import Literature.Analysis.FluidPDE.SelfSimilarLiouville
import Literature.Analysis.FluidPDE.TsaiGrowthLemmas
import Literature.Analysis.FluidPDE.TsaiHeadPressureIdentity
import Literature.Analysis.FluidPDE.HarmonicLiouvilleLp
import HarnessLib

/-!
# Nečas–Růžička–Šverák 1996 (Leray profiles in `L³(ℝ³)` vanish): the decomposition

Analysis/FluidPDE file (family NS, statement ns.S21) decomposing the named fact
`Literature.Analysis.FluidPDE.necas_ruzicka_sverak` of `SelfSimilarLiouville.lean` — J. Nečas,
M. Růžička, V. Šverák, *On Leray's self-similar solutions of the Navier–Stokes equations*, Acta
Math. 176 (1996) 283–294, **Theorem 1** (p. 291): "Let `U` be a weak solution of (1.3) belonging
to `L³(ℝ³)`. Then `U ≡ 0` in `ℝ³`." Here (1.3) is Leray's profile system
`−νΔU + aU + a(y·∇)U + (U·∇)U + ∇P = 0`, `div U = 0` (`ν > 0`, `a > 0`), rendered in the tree by
the pointwise class `IsLerayProfile ν a U P` (`U ∈ C²`, `P ∈ C¹`; `SelfSimilar.lean`).

## The printed proof and this decomposition

NRŠ prove Theorem 1 from four numbered results: **Proposition 2.1** (ε-regularity with all
derivatives for smooth Navier–Stokes solutions on a parabolic cylinder, from
Caffarelli–Kohn–Nirenberg's Proposition 1 and Serrin's interior regularity), **Lemma 2.2** (a
limit lemma for Riesz transforms), **Lemma 3.1** (an `L³` weak solution `U` and
`P := RⱼRₖ(UⱼUₖ)` are smooth, `P ∈ L^{3/2}`, and (1.3) holds pointwise), **Lemma 3.2** (decay:
`|∇ᵏU(y)| = O(|y|^{-3-k})`, `|∇ᵏP(y)| = O(|y|^{-2-k})`), **Lemma 3.3** (the head pressure
`Π = ½|U|² + P + a y·U` satisfies `−νΔΠ + ((U + ay)·∇)Π ≤ 0`, hence the maximum principle), and
then conclude (p. 291) either with Lemma 2.2 (`0 ≥ lim ∫ Π φ_ε = (½ − ⅓)∫|U|²`) or, in their
"alternative proof" (pp. 291–292), with the integral identity (3.12). Tsai (ARMA 143 (1998), §5,
pp. 48–49) replaced the endgame by a Liouville-type lemma: `Π = O(|y|^N)` and `U = o(|y|)` force
`Π ≡ const` (his Lemma 5.1), whence `curl U = 0`, `ΔU = 0`, and `U ∈ L³` harmonic vanishes. The
tree holds, **proved**, Tsai's Lemma 5.1 (`isConst_of_driftOp_nonneg_of_poly`,
`TsaiMaximumPrinciple.lean`), the `L^q` Liouville theorem (`eq_zero_of_harmonic_memLp_inner`,
`HarmonicLiouvilleLp.lean`), and — from the decomposition of Tsai's Theorem 1
(`tsai_selfsimilar`) — the head pressure `headPressure a U P` with NRŠ's Lemma 3.3 / Tsai's (1.7)
as the identity `ν ΔΠ − DΠ[U + a y] = ν(|∇U|² − tr (∇U)²) ≥ 0` and the step "`Π` constant ⟹
`ΔU = 0`" for smooth profiles (`IsLerayProfile.driftOp_headPressure_nonneg`,
`IsLerayProfile.laplacian_eq_zero_of_headPressure_const`, `TsaiHeadPressureIdentity.lean`), and,
as a named fact, the regularity remark "every weak solution of (1.3) is smooth"
(`tsai1998_profile_smooth`, `TsaiGrowthLemmas.lean`; Tsai, p. 33, quotes it from the stationary
Navier–Stokes theory exactly as NRŠ do on p. 287 — one fact serves both theorems). Accordingly:

* the one remaining analytic input specific to NRŠ is vendored here as a **named fact**,
  rendered for the pointwise class (see its docstring for the reading): `nrs1996_lemma32`
  (Lemma 3.2 with Lemma 3.1: decay of `U` and of `P −` const for `U ∈ L³` — CKN partial
  regularity);
* **proved** here: the assembly
  `necas_ruzicka_sverak_of_nrs1996 : tsai1998_profile_smooth → nrs1996_lemma32 →
  necas_ruzicka_sverak` (with the elementary `exists_forall_norm_le_of_decay`: decay at infinity
  plus continuity gives boundedness).

Once the two facts are discharged, `necas_ruzicka_sverak_holds` is this implication applied to
their `_holds` theorems. Natural next inputs for `nrs1996_lemma32`: the tree's named fact
`lemarieRieusset_epsilon_regularity` (`CKNEpsilonRegularity.lean`, the `k = 0` case of NRŠ's
Proposition 2.1) and a higher-regularity (Serrin) statement.

## Design notes

* **Statement of the fact untouched.** `necas_ruzicka_sverak` quantifies over `C²`/`C¹`
  pointwise profile pairs `(U, P)` with `U ∈ L³`; such a `U` is a weak solution in NRŠ's sense
  (pp. 286–287: `U ∈ W^{1,2}_loc`, `div U = 0`, the identity against divergence-free test fields,
  from which every gradient drops out), so Theorem 1 applies verbatim. The given `P` need not be
  NRŠ's `RⱼRₖ(UⱼUₖ)`, but it has the same gradient, which is why `nrs1996_lemma32` renders the
  pressure decay as that of `P − c` for some constant `c`; the assembly only uses that `U` and
  `P` are bounded (`k = 0`).
* **Regularity.** The identity file works with `U ∈ C^∞` (and proves `P ∈ C^∞` from it,
  `IsLerayProfile.contDiff_pressure_of_smooth`); `tsai1998_profile_smooth` supplies `U ∈ C^∞`.
* **History.** A pre-maintenance proposal `p14692` (`NecasRuzickaSverak.lean`, old namespaces,
  NRŠ's alternative proof with Lemma 3.3 kept as a third named fact) was bounced for the rename
  and is superseded by this file, where Lemma 3.3 is the tree's proved identity.

## Mathlib / tree search

Mathlib (this pin): `contDiff_infty`, `norm_iteratedFDeriv_zero`,
`IsCompact.exists_bound_of_continuousOn`, `abs_real_inner_le_norm`; no Navier–Stokes,
self-similar, ε-regularity or Riesz-transform theory. Tree: `necas_ruzicka_sverak`,
`IsLerayProfile` (`SelfSimilarLiouville`, `SelfSimilar`); `tsai1998_profile_smooth`
(`TsaiGrowthLemmas`); `headPressure`, `headPressure_apply`,
`IsLerayProfile.contDiff_pressure_of_smooth` (`TsaiHeadPressure`);
`IsLerayProfile.contDiff_headPressure`, `IsLerayProfile.driftOp_headPressure_nonneg`,
`IsLerayProfile.laplacian_eq_zero_of_headPressure_const` (`TsaiHeadPressureIdentity`); `driftOp`,
`isConst_of_driftOp_nonneg_of_poly` (`TsaiMaximumPrinciple`); `eq_zero_of_harmonic_memLp_inner`,
`harmonicOnNhd_of_laplacian_eq_zero` (`HarmonicLiouvilleLp`); `lemarieRieusset_epsilon_regularity`
(`CKNEpsilonRegularity`, not imported). `lean search 'necas'`, `'nrs1996'`, `'Lemma 3.2'`: no
earlier rendering of NRŠ's Lemma 3.2 in the tree (Tsai's `tsai1998_lemma32`/`_lemma33` are the
weaker growth statements for `L^q`, `q > 3`).

## References

* J. Nečas, M. Růžička, V. Šverák, *On Leray's self-similar solutions of the Navier–Stokes
  equations*, Acta Math. 176 (1996) 283–294: (1.3) p. 283; Proposition 2.1 p. 284; Lemma 2.2
  p. 286; weak solutions and their smoothness pp. 286–287; Lemma 3.1 p. 287; Lemma 3.2
  pp. 288–290; Lemma 3.3 p. 290; Theorem 1 and the alternative proof pp. 291–292
  [NecasRuzickaSverak1996].
* T.-P. Tsai, *On Leray's self-similar solutions of the Navier–Stokes equations satisfying local
  energy estimates*, Arch. Rational Mech. Anal. 143 (1998) 29–51: (1.7)–(1.8) pp. 31–32, p. 33
  (regularity); Lemma 5.1 and the proof of Theorems 1 and 2, (5.2), pp. 47–49 [Tsai1998].
* P. G. Lemarié-Rieusset, *The Navier–Stokes problem in the 21st century*, CRC Press (2016),
  §16.8, Theorem 16.8 and Lemma 16.8 (the same architecture for Tsai's theorem)
  [LemarieRieusset2016].
-/

noncomputable section

open MeasureTheory Set Filter Topology InnerProductSpace Function Metric
open scoped RealInnerProductSpace Laplacian ContDiff

namespace Literature.Analysis.FluidPDE

/-! ### The analytic input (named fact) -/

/-- **NRŠ 1996, Lemma 3.2 (decay of `L³` profiles), read through Lemma 3.1** (Acta Math. 176,
pp. 287–290). Lemma 3.1: if `U ∈ L³(ℝ³)` is a weak solution of (1.3) and `P := RⱼRₖ(UⱼUₖ)`
(Riesz transforms), then `U` and `P` are smooth, `P ∈ L^{3/2}(ℝ³)` and
`−νΔU + aU + a(y·∇)U + (U·∇)U + ∇P = 0` in `ℝ³`. Lemma 3.2: for these `U`, `P` and each
`k = 0, 1, 2, …`, `|∇ᵏU(y)| = O(|y|^{−3−k})` and `|∇ᵏP(y)| = O(|y|^{−2−k})` as `|y| → ∞`
(proof pp. 288–290: pass to the self-similar Navier–Stokes solution (3.3)–(3.4); the
ε-regularity Proposition 2.1 — Caffarelli–Kohn–Nirenberg's Proposition 1 with Serrin's higher
interior regularity — applies near every `(x₀, T)`, `x₀ ≠ 0`, because `U ∈ L³`, `P ∈ L^{3/2}`
(3.5); Hölder estimates for `p` from `−Δp = ∂ᵢ∂ⱼ(uᵢuⱼ)`; `∇ᵏ∂ₜu` bounded; `u(·, t) → 0` on
annuli as `t → T⁻` by `U ∈ L³` and Arzelà–Ascoli; hence `|∇ᵏu| ≤ Mₖ(T − t)` (3.9),
`|∇ᵏp| ≤ Mₖ` (3.10), and rescale). Rendered for the tree's pointwise class
`IsLerayProfile ν a U P` (`ν > 0`, `a > 0` as in print) with `U ∈ L³`: such a `U` is a weak
solution in `L³`, so `U` decays as printed; the given `P ∈ C¹` has the same gradient as the
smooth `RⱼRₖ(UⱼUₖ)` (both equal `νΔU − aU − a(y·∇)U − (U·∇)U` pointwise), hence differs from it
by a constant `c` on the connected space `ℝ³`, and `P − c` decays like the printed pressure.
`|∇ᵏf(y)|` is rendered by the norm of the `k`-th Fréchet derivative `iteratedFDeriv ℝ k f y`, and
"`= O(|y|^{−m})` as `|y| → ∞`" by "`≤ C/|y|^m` for `|y| ≥ R`" (the witness may and should take
`R > 0`). Deep (CKN partial regularity); not in Mathlib. [cite: NecasRuzickaSverak1996, Lemma 3.2 (with Lemma 3.1)] -/
def nrs1996_lemma32 : Prop :=
  ∀ {ν a : ℝ} (_hν : 0 < ν) (_ha : 0 < a)
    {U : EuclideanSpace ℝ (Fin 3) → EuclideanSpace ℝ (Fin 3)} {P : EuclideanSpace ℝ (Fin 3) → ℝ}
    (_hprof : IsLerayProfile ν a U P) (_hU : MemLp U 3),
    (∀ k : ℕ, ∃ C R : ℝ, ∀ y, R ≤ ‖y‖ → ‖iteratedFDeriv ℝ k U y‖ ≤ C / ‖y‖ ^ (3 + k)) ∧
    ∃ c : ℝ, ∀ k : ℕ, ∃ C R : ℝ, ∀ y, R ≤ ‖y‖ →
      ‖iteratedFDeriv ℝ k (fun z => P z - c) y‖ ≤ C / ‖y‖ ^ (2 + k)

/-! ### Proved glue -/

section Decay

variable {E : Type*} [NormedAddCommGroup E] [InnerProductSpace ℝ E] [FiniteDimensional ℝ E]

/-- A continuous function with `‖f(y)‖ ≤ C/‖y‖ᵏ` for `‖y‖ ≥ R` is bounded (compactness of the
closed ball of radius `max R 1`). [folklore] -/
theorem exists_forall_norm_le_of_decay {F : Type*} [NormedAddCommGroup F] {f : E → F}
    (hf : Continuous f) {C R : ℝ} {k : ℕ} (hdec : ∀ y, R ≤ ‖y‖ → ‖f y‖ ≤ C / ‖y‖ ^ k) :
    ∃ M, 0 ≤ M ∧ ∀ y, ‖f y‖ ≤ M := by
  set R₁ := max R 1 with hR₁
  obtain ⟨M₀, hM₀⟩ := (isCompact_closedBall (0 : E) R₁).exists_bound_of_continuousOn hf.continuousOn
  refine ⟨max (max M₀ |C|) 0, le_max_right _ _, fun y => ?_⟩
  by_cases hy : ‖y‖ ≤ R₁
  · exact (hM₀ y (mem_closedBall_zero_iff.2 hy)).trans ((le_max_left _ _).trans (le_max_left _ _))
  · have hy' : R₁ < ‖y‖ := not_le.1 hy
    have hy1 : 1 ≤ ‖y‖ := (le_max_right _ _).trans hy'.le
    have hR : R ≤ ‖y‖ := (le_max_left _ _).trans hy'.le
    have hpow : 1 ≤ ‖y‖ ^ k := one_le_pow₀ hy1
    calc ‖f y‖ ≤ C / ‖y‖ ^ k := hdec y hR
      _ ≤ |C| / ‖y‖ ^ k := by gcongr; exact le_abs_self C
      _ ≤ |C| := div_le_self (abs_nonneg _) hpow
      _ ≤ max (max M₀ |C|) 0 := (le_max_right _ _).trans (le_max_left _ _)

end Decay

/-! ### The assembly: Theorem 1 from its analytic inputs -/

/-- **NRŠ 1996, Theorem 1, from its analytic inputs.** Granted the regularity of weak solutions
of (1.3) (NRŠ p. 287 = Tsai p. 33, the tree's `tsai1998_profile_smooth`) and Lemma 3.2
(`nrs1996_lemma32`), every Leray profile `U ∈ L³(ℝ³)` vanishes (`necas_ruzicka_sverak`). The
argument is the maximum-principle proof of NRŠ 1996 (Lemma 3.3, Theorem 1) in the form given by
Tsai 1998, §5 (proof of Theorems 1 and 2, pp. 48–49), every step of which is proved in the tree:
`U`, `P` are `C^∞` (`tsai1998_profile_smooth`, `IsLerayProfile.contDiff_pressure_of_smooth`); the
head pressure `Π = ½|U|² + P + a y·U` is smooth with `ν ΔΠ − (U + a y)·∇Π ≥ 0`
(`IsLerayProfile.driftOp_headPressure_nonneg`, NRŠ Lemma 3.3 / Tsai (1.7)); by Lemma 3.2 (`k = 0`)
and continuity, `U` and `P` are bounded, so `|U(y)| ≤ (a/2)|y|` for `|y| ≥ 2M/a` and
`|Π(y)| ≤ K(1 + |y|)`; Tsai's Liouville-type Lemma 5.1 (`isConst_of_driftOp_nonneg_of_poly`)
makes `Π` constant; hence `ΔU = 0` (`IsLerayProfile.laplacian_eq_zero_of_headPressure_const`);
and a harmonic field in `L³(ℝ³)` is zero (`eq_zero_of_harmonic_memLp_inner`, "the usual
Liouville theorem", Tsai p. 49). [cite: NecasRuzickaSverak1996, Thm 1 (p. 291)] -/
theorem necas_ruzicka_sverak_of_nrs1996 (hA : tsai1998_profile_smooth) (hB : nrs1996_lemma32) :
    necas_ruzicka_sverak := by
  intro ν a hν ha U P hprof hU3
  have hUs : ContDiff ℝ ∞ U := hA hν ha hprof
  have hPs : ContDiff ℝ ∞ P := hprof.contDiff_pressure_of_smooth hUs
  have hU2 : ContDiff ℝ 2 U := (contDiff_infty.1 hUs) 2
  have hUc : Continuous U := hUs.continuous
  have hPc : Continuous P := hPs.continuous
  obtain ⟨hdecU, c, hdecP⟩ := hB hν ha hprof hU3
  -- `U` and `P` are bounded (Lemma 3.2 with `k = 0` and continuity)
  obtain ⟨CU, RU, hCU⟩ := hdecU 0
  obtain ⟨CP, RP, hCP⟩ := hdecP 0
  obtain ⟨M, hM0, hM⟩ : ∃ M, 0 ≤ M ∧ ∀ y, ‖U y‖ ≤ M := by
    refine exists_forall_norm_le_of_decay hUc (C := CU) (R := RU) (k := 3 + 0) fun y hy => ?_
    rw [← norm_iteratedFDeriv_zero (𝕜 := ℝ)]
    exact hCU y hy
  obtain ⟨MP, hMP0, hMP⟩ : ∃ MP, 0 ≤ MP ∧ ∀ y, |P y| ≤ MP := by
    obtain ⟨M₁, hM₁0, hM₁⟩ := exists_forall_norm_le_of_decay (hPc.sub continuous_const)
      (C := CP) (R := RP) (k := 2 + 0) fun y hy => by
        rw [← norm_iteratedFDeriv_zero (𝕜 := ℝ)]
        exact hCP y hy
    refine ⟨M₁ + |c|, by positivity, fun y => ?_⟩
    have h1 : |P y - c| ≤ M₁ := by simpa [Real.norm_eq_abs] using hM₁ y
    calc |P y| = |(P y - c) + c| := by rw [sub_add_cancel]
      _ ≤ |P y - c| + |c| := abs_add_le _ _
      _ ≤ M₁ + |c| := by gcongr
  -- the head pressure is a smooth subsolution of the drift operator (NRŠ Lemma 3.3)
  set Θ : EuclideanSpace ℝ (Fin 3) → ℝ := headPressure a U P with hΘ
  have hΘ2 : ContDiff ℝ 2 Θ := (contDiff_infty.1 (hprof.contDiff_headPressure hUs)) 2
  have hsub : ∀ y, 0 ≤ driftOp ν a U Θ y := fun y =>
    hprof.driftOp_headPressure_nonneg hUs hν.le y
  -- sublinear drift: `|U(y)| ≤ (a/2)|y|` for `|y| ≥ 2M/a`
  have hUlin : ∀ y, 2 * M / a ≤ ‖y‖ → ‖U y‖ ≤ a / 2 * ‖y‖ := by
    intro y hy
    rw [div_le_iff₀ ha] at hy
    calc ‖U y‖ ≤ M := hM y
      _ ≤ a / 2 * ‖y‖ := by linarith
  -- linear growth of `Θ`
  have hgrowth : ∀ y, |Θ y| ≤ (2⁻¹ * M ^ 2 + MP + a * M) * (1 + ‖y‖) ^ 1 := by
    intro y
    rw [pow_one, hΘ, headPressure_apply]
    have h1 : |2⁻¹ * ‖U y‖ ^ 2| ≤ 2⁻¹ * M ^ 2 := by
      rw [abs_of_nonneg (by positivity)]
      gcongr
      exact hM y
    have h2 : |a * ⟪y, U y⟫| ≤ a * M * ‖y‖ := by
      rw [abs_mul, abs_of_pos ha, mul_assoc]
      gcongr
      calc |⟪y, U y⟫| ≤ ‖y‖ * ‖U y‖ := abs_real_inner_le_norm _ _
        _ ≤ ‖y‖ * M := by gcongr; exact hM y
        _ = M * ‖y‖ := mul_comm _ _
    have hy0 : 0 ≤ ‖y‖ := norm_nonneg y
    calc |2⁻¹ * ‖U y‖ ^ 2 + P y + a * ⟪y, U y⟫|
        ≤ |2⁻¹ * ‖U y‖ ^ 2| + |P y| + |a * ⟪y, U y⟫| := abs_add_three _ _ _
      _ ≤ 2⁻¹ * M ^ 2 + MP + a * M * ‖y‖ := by gcongr; exact hMP y
      _ ≤ (2⁻¹ * M ^ 2 + MP + a * M) * (1 + ‖y‖) := by
        nlinarith [mul_nonneg ha.le hM0, sq_nonneg M]
  -- Tsai's Liouville-type lemma: `Θ` is constant
  have hconst : ∀ x y, Θ x = Θ y :=
    isConst_of_driftOp_nonneg_of_poly (b := a / 2) hν (by positivity) (by linarith) hΘ2 hUc hsub
      hUlin hgrowth
  -- hence `ΔU = 0`, and a harmonic field in `L³` vanishes
  have hΔ : ∀ y, Δ U y = 0 :=
    hprof.laplacian_eq_zero_of_headPressure_const hUs hν.ne' hconst
  exact eq_zero_of_harmonic_memLp_inner (harmonicOnNhd_of_laplacian_eq_zero hU2 hΔ)
    (by norm_num) (by norm_num) hU3

end Literature.Analysis.FluidPDE

end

### ABOUT THIS TASK
Go through the listing above and return every line where the word "CKNEpsilonRegularity" occurs.

### RESPONSE TO THIS EXERCISE
`lemarieRieusset_epsilon_regularity` (`CKNEpsilonRegularity.lean`, the `k = 0` case of NRŠ's
(`CKNEpsilonRegularity`, not imported). `lean search 'necas'`, `'nrs1996'`, `'Lemma 3.2'`: no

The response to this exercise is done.